Is virus straining federalism concept?

Crises tend to widen fault lines that already exist. The Covid-19 pandemic has been no exception. Before the virus hit, the unbalanced nature of
recent economic growth was already straining federal structures around the world, from the US to India to Europe. The current crisis threatens to open new disagreements and deepen old ones — and transform some political entities beyond recognition.
This isn’t just a question of how central governments should distribute revenues and aid, although in most cases that’s the matter at hand. When Senate Majority Leader Mitch McConnell suggested that he’d rather see “blue states” go bankrupt than have the federal government bail them out, he wasn’t making only a crass political calculation.
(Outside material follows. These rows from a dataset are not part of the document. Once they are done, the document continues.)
/-
Copyright (c) 2026 the pub-hodgecm-mathlib formalisation cell (harness21).  Prover seat hodgecm-mathlib-LH4-p04 (g8), req620 Track A «(D-RAM) FOUR-FRAME» squad
(STAGE-1b, row (2) of the piece `f_{T₊}`, the (β₂) road; dealer∕pen LH4-plan (g13) WORD #108 (4) ∕ WORD #112 (1): «(S4) β₂ ASSEMBLY», LH4-p04 lineage; brick (S4-models)), 2026-09-04.
-/
import Summits.HodgeConjecture.HodgeConjecture.Theorems.F0P3cDyRamLevelsCensusLineModels   -- ★ (LH4-p07 (g9)) FILE B of the (LAW) END: its line-model ∕ tube ∕ finiteness ∕ weight constructions transplanted here (★ `exists_lineModel` ×2, ★ THM A′, ★ `exists_weight`, ★ `levelSet_finite'`, …)
import Summits.HodgeConjecture.HodgeConjecture.Theorems.F0P3cDyRamStageOneBDefs          -- ★ DEFS №5: `cleanMinusFixCount`, `mcOfRecord`; brings ★ U2G `transvPlusFixCount`, ★ №3 `mstarOfRecord`
import HarnessLib

/-!
# Crux `H413`, line LH4 «(D-RAM) FOUR-FRAME» — STAGE-1b, row (2), the (β₂) road, brick (S4-models): «β₂ GIVEN THE FRAME ⟸ β₂ GIVEN THE FRAME, BOTH LINE MODELS, TUBES,
# FINITENESS AND WEIGHTS» — `beta2Frame.letter.v1` (39ac7ae8) ⟸ `beta2Models.letter.v1`: the producers' socket of the (β₂) road

Cell `hodgecm-mathlib` (D-0151), FLOOR 0, crux item H413 = `stmt-HodgeConjecture-24833`, route of record `HCCMUnconditional`; squad F0∕P3c∕LH4; lane
`--supports stmt-HodgeConjecture-24833 --as helper` (count-neutral; pays NO tier-0 row).  THEOREMS ONLY (one theorem; no `def`, no instance, no notation, no `sorry`).

WHY.  The T₊ row's one open letter is, after ★ p860931 (`betaT2.letter` ⟸ `betaT2lit`) and ★-cand `…CleanSgnDiffTypeTwoOfFrame` (`betaT2lit` ⟸ `beta2Frame`), the frame-level
letter `beta2Frame.letter.v1`: for every near-`1` type-(2) `γ_H`, every eigen-field package and every anisotropic literal datum, `(T₊ − T−′)(endoGL (ι_w γ_H.1, ι_w γ_H.2)) =
(T₊ − T−′)(P₁·endoGL (γ₁, ι_w γ_H.2)·P₁⁻¹)`.  To EVALUATE either side with the labelled order forms (★ p861044 `…BlockCensusOrderFormLabelled`, ★-cand
`…WSideOrderCensusLabelled`, over ★ p860968 + ★ p861015) a producer needs, per literal, the LINE MODEL `(φ, h)` of the plane over `M = E′_{w₁}`, the value dictionary
`hjpow ∕ hEval ∕ hϖmax`, a conductor bound `J`, tube bounds `R, R′`, weights `f, f′` agreeing with `#Sol_{2b}(r)` on presented cells, and the finiteness of the fixed families and of
the level sets — exactly the data the (LAW) END's FILE B ★ `…LevelsCensusLineModels.levelsCensus4_of_levelsCensus2` constructs for the level-piece census socket `levelsCensus2`.
THIS FILE is the (β₂) twin of FILE B — **`hbeta2Frame_of_models (h2 : ‹beta2Models.letter.v1›) : ‹beta2Frame.letter.v1 VERBATIM›`** — with `beta2Models.letter.v1` (text
`F0/P3c/LH4/LH4-p04/g8/beta2Models.letter.v1.LH4p04g8.lean.txt`) := `beta2Frame`'s prefix and frame block, `betaT2lit`'s literal block, then ★ `levelsCensus2`'s LINE-MODEL BLOCK
CHARACTER FOR CHARACTER (`∀ (φ h φ′ h′)` + letters, `hjpow hEval hϖmax`, `∀ (J R R′ f f′)` + finiteness ∕ tube ∕ conductor ∕ level-set ∕ `|u_w| ≤ 1` ∕ weight letters), then
`betaT2lit`'s conclusion (the norm-surjectivity conjunct `hFN` of `levelsCensus2` is NOT asked of the producer).  Proof = FILE B's, token for token (neighbourhood shrunk to `K_H`
for integrality; ★ `exists_lineModel` twice into the SAME eigen-field with the SAME `lam`; ★ `map_h_eq_h_of_hermitian`; dictionary by ★ `v_map_eq_zpow_iff` ∕ `exists_v_eq_pow_of_fixed` ∕
`v_le_map_of_fixed_of_lt_one`; `J` by ★ `exists_not_isOrd_pow`; `f, f′` by ★ `exists_weight`; finiteness by ★ `finite_setOf_selfDual_mapGL_endoGL_eq_of_det_ne_zero`; tubes by ★
`tubeCoordinate_le_of_v_det_eq`), the literal binders re-threaded (`th, ta, hth, hA1` ↦ the two unitary memberships of `betaT2lit`).  `h2` is a HYPOTHESIS — the producers' target.
HONEST LABEL.  Count-neutral logistics; (β₂) ∕ `betaT2lit` ∕ `beta2Frame` ∕ `beta2Models` are HYPOTHESES of the T₊ chain; `HC_CM` is proved only modulo the 7 printed citations
(2 remaining named inputs: hLiu418 = `stmt-HodgeConjecture-24832`, h413 = `stmt-HodgeConjecture-24833`) until rung 0 closes.
## References
* [Rogawski1990] J. D. Rogawski, *Automorphic Representations of Unitary Groups in Three Variables*, Ann. of Math. Stud. 123 (1990), §4.9 Prop. 4.9.1 (b) p. 55, Lemma 4.9.3 p. 56.
* [Kottwitz1986BaseChangeUnits] R. E. Kottwitz, *Base change for unit elements of Hecke algebras*, Compositio Math. 60 (1986), §1 pp. 240–241.
* [Serre1979] J.-P. Serre, *Local Fields*, GTM 67 (1979), Ch. II §1; Ch. V §3 Prop. 5, Cor. 2–3 pp. 84–86.
-/

set_option autoImplicit false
He legitimately didn’t want states to receive aid if he felt they had overspent on, say, pensions.
He raises a fair point: How, in this crisis, should the federal government fairly deal with states that hold completely different visions of what government is and what it should do? Why should states that are so allergic to government that they would reject even Medicare expansion funds agree to finance states that have readily taken on debt to pay pensions?
Of course, there’s an easy retort to that argument, summarised by the former US Attorney for the Southern District of New York, Preet Bharara: Many of those
populous and economically vibrant “blue” states are already providing more than their share of federal revenues. “I, too, am sick and tired of subsidising Kentucky,” Bharara said, referring to McConnell’s home state.
The irony is that, across the world, it is these wealthier, more globalised parts of federal systems that have been hit hardest and earliest by the pandemic. The virus travelled across the world in airliners and cruise ships, carried by tourists and traders. Rich northern Italy, not the southern provinces that it has long subsidised, became the grim example of how deadly the new coronavirus could be. New York is the epicenter of the virus in the US, not deep-red states such as Kentucky.
A lack of solidarity at moments like this will be remembered. The European Union will at some point have to deal with its failure to support Italy when that country was at its most
vulnerable.
Whatever deal the EU’s leaders finally cut, the fact is that when northern Italy’s health system was overloaded, no trains of medical supplies and doctors crossed the Alps to help. European Commission President Ursula von der Leyen has admitted, “too many were not there … when Italy needed.” That failure will cost the taxpayers of northern Europe — and it should. If money isn’t a cure for hurt feelings, big intra-regional transfers are therapeutic
at least.
To some economists, that’s all that a federal structure really is — an excuse for such fiscal transfers. Countries that are unable to agree on how much to send and where are facing another form of fiscal paralysis. In India, for instance, state governments are responsible for healthcare and face straitened budgets as a result.
Monetary authorities everywhere are once again having to hold things together. The US Federal Reserve has promised to expand its municipal lending programme. The European Central Bank is underwriting the euro area’s governments while its politicians remain divided. The Reserve Bank of India has raised the cap on short-term advances to India’s state governments.
The populists and budding authoritarians that have sprung up everywhere see this crisis as an opportunity to expand their authority; they are unlikely to recognise how strained federalism is becoming.